Two types loss & embeddings

  • (1) Contrastive loss: Uses a single embedding for each image!

  • (2) Captioning loss: Decoder usually attends to a sequence of image output tokens in an encoder-decoder captioner


Single & Multiple embeddings

  • (Single) Pooled image embedding
    • Helps visual recognition tasks as a global representation
  • (Multiple) More visual tokens (thus more fine-grained)
    • Beneficial for multimodal understanding tasks which require region-level features


Task-specific attentional pooling (for global representation)

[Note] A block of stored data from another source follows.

import Mathlib
import Summits.Ventures.PercRepro2.Defs
import Summits.Ventures.PercRepro2.Harris
import Summits.Ventures.PercRepro2.Graph
import Summits.Ventures.PercRepro2.Events
import Summits.Ventures.PercRepro2.TReduction
import Summits.Ventures.PercRepro2.TReductionBase
import Summits.Ventures.PercRepro2.THBaseEnum
import Summits.Ventures.PercRepro2.THClassVEnum
import Summits.Ventures.PercRepro2.THClassVPlusGraph
import Summits.Ventures.PercRepro2.THClassVPlusEnum

/-!
# Slice C of the base-case census of `G₅⁺` (class (v) plus `r–h`) (mine-a g50)

Leading states `020…`, `021…`.  Every lemma is a kernel evaluation (`decide +kernel`, at most `2^17` leaves each) of
`THClassVPlus.enum` over all patterns of the remaining edges: the antipodal base case of `G₅⁺` at
the pair `({x₆ ∈ T}, {x₄, x₅ ∈ T})` is nonnegative at every pinning in this slice.  Together
(`THClassVPlus.enum_nonneg`) the slices cover every pattern other than «every edge free» and the
negative one «`r–h` closed, the rest free» (`THClassVPlusEnum.enum_neg`).  No instance, no notation.
-/

namespace Summit.Ventures.PercRepro2

namespace THClassVPlus

set_option maxHeartbeats 0 in
/-- Leading states `020` (edges `r x₂` … `r x₄`): `131072` leaves. -/
lemma slice_020 : ∀ s3 s4 s5 s6 s7 s8 s9 s10 : Fin 3, 0 ≤ enum 0 2 0 s3 s4 s5 s6 s7 s8 s9 s10 := by
  decide +kernel

set_option maxHeartbeats 0 in
/-- Leading states `021` (edges `r x₂` … `r x₄`): `131072` leaves. -/
lemma slice_021 : ∀ s3 s4 s5 s6 s7 s8 s9 s10 : Fin 3, 0 ≤ enum 0 2 1 s3 s4 s5 s6 s7 s8 s9 s10 := by
  decide +kernel


end THClassVPlus

end Summit.Ventures.PercRepro2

  • To be used for different types of training objectives and downstream tasks
  • Pooler = Single multi-head attention layer
    • (Q) \(n_{\text {query }}\) learnable queries
    • (K,V) Encoder outputs

\(\rightarrow\) Can learn to pool embeddings with different lengths for the two training objectives


(3) CoCa for Downstream Tasks

a) Zero-shot Transfer

Leverage both image and text inputs

Tasks

  • Zero-shot image classification
  • Zero-shot image-text cross-retrieval
  • Zero-shot video-text cross-retrieval


b) Frozen-feature Evaluation.

CoCa adopts task-specific attentional pooling (pooler) to customize visual representations for different types downstream tasks

\(\rightarrow\) Enables the model to obtain strong performance as a frozen encoder where we “only learn a new pooler to aggregate features”

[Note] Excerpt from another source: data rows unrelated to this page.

/-!
# The viscous companions of a robust blow-up are (S_a)-surviving forward for EVERY `a > 1` — the survival
  half of `stub_eternalFromBlowup` (K2(1) `TaoLadderRungTwoBreak.BlowupRigidityOne`, stmt-NavierStokesRegularity-20206)
  at every exponent above the registered `a = 1`, for the renormalised `ν̂`-viscous blow-ups (`ν̂ > 0`)

MODEL lattice ODEs only (Tao 2016 §4: the NS-scaled viscous lattice before Theorem 4.2, Lemma 4.1 (4.5), §6.4);
nothing here is a statement about the Navier–Stokes equations; NO item is closed (`--supports
stmt-NavierStokesRegularity-20206`). Route-independent, general `m`, DEF-FREE. Sequel of `…SubcriticalCeiling`
(`weight45_bounded_of_subcriticalCeiling`: a sub-(S₁) geometric amplitude ceiling keeps a viscous flow regular).

* `weightedEnergy_small_early_base` — (4.5)-regularity before `T` makes `w^n ‖x_n(t)‖²` small on `[0,T']`, `T' < T`,
  for large `n`, for every base `0 ≤ w < (1+ε₀)^{20}` (the `w = 1+ε₀` case is `weightedEnergy_small_early`);
* `renormalisedFlow_weightedEnergy_rpow` — `physWeight(a)^n · e^{2σ}‖W_n(σ)‖² = ((1+ε₀)^a)^n ‖x_n(T - e^{-σ})‖²`
  for every real `a` (the `a = 1` case is `renormalisedFlow_weightedEnergy`);
* `viscousFloors_of_noGlobalCascade` — ROBUST BLOW-UP ⇒ for every `0 < ν̂ ≤ κ/√2` the maximal `ν̂`-viscous flow exceeds
  every sub-(S₁) envelope `B ν^j` (`(1+ε₀)ν² < 1`) ON ARBITRARILY HIGH SHELLS: `∀ J, ∃ j ≥ J, ∃ t < T, B ν^j < ‖x_j(t)‖`
  (the low shells are absorbed into `B` by the energy bound `‖x_j‖ ≤ √m ‖X₀‖`);
* `eternalSurvivingFwd_viscous_of_one_lt` — **ROBUST BLOW-UP ⇒ every renormalised viscous companion
  `W_n(σ) = Λ^n e^{-σ} x_n(T - e^{-σ})` is `EternalSurvivingFwd a ε₀ W` for EVERY `a > 1`**: with `w = (1+ε₀)^{a'}`,
  `a' = min a 2`, `ν = w^{-1/2}` the floors `‖x_n(t_n)‖ > ν^n` give `w^n‖x_n(t_n)‖² > 1` on infinitely many shells, the
  times `t_n` are late by `weightedEnergy_small_early_base`, and survival is antitone in `a` (`EternalSurvivingFwd.mono`).

POSITION against the item. The registered stub asks for an admissible ETERNAL INVISCID `W` with `EternalSurvivingFwd 1`;
the lineage has `a = 5` unconditionally for the renormalised exact flow (`eternalSurvivingFwd_five_of_noGlobalCascade`,
p822127). Here: every `a > 1`, for every positive viscosity `ν̂ ≤ κ/√2`, for the renormalised viscous blow-up on its
half-line (law of `IsEternalVisc` for `e^{-σ} < T`, `viscousBlowupProfile_of_noGlobalCascade`) — four of the five powers of
`1+ε₀` per shell recovered, by the dissipation mechanism the cell's heuristic (S) predicted; the endpoint `a = 1`, the
inviscid flow and the ω-limit (two-sided `IsEternal`) remain open. HONEST LABEL: no stub, crux or summit is proved; rung 0.
-/

noncomputable section

-- the summit and its single sub-problem share the name (CONVENTIONS §1)
set_option linter.dupNamespace false

open Set Filter Topology

namespace Summit.NavierStokesRegularity.NavierStokesRegularity.Theorems

namespace BlowupRigidityOne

c) CoCa for Video Action Recognition

figure2

Input = Mmultiple frames of a video

Process

  • Step 1) Feed each frame into the shared image encoder individually

  • Step 2) (For frozen feature evaluation or finetuning) Learn an additional pooler on top of the spatial and temporal feature tokens with a softmax cross-entropy loss

    • Note: Pooler has a single query token

      \(\rightarrow\) Computation of pooling over all spatial and temporal tokens is not expensive!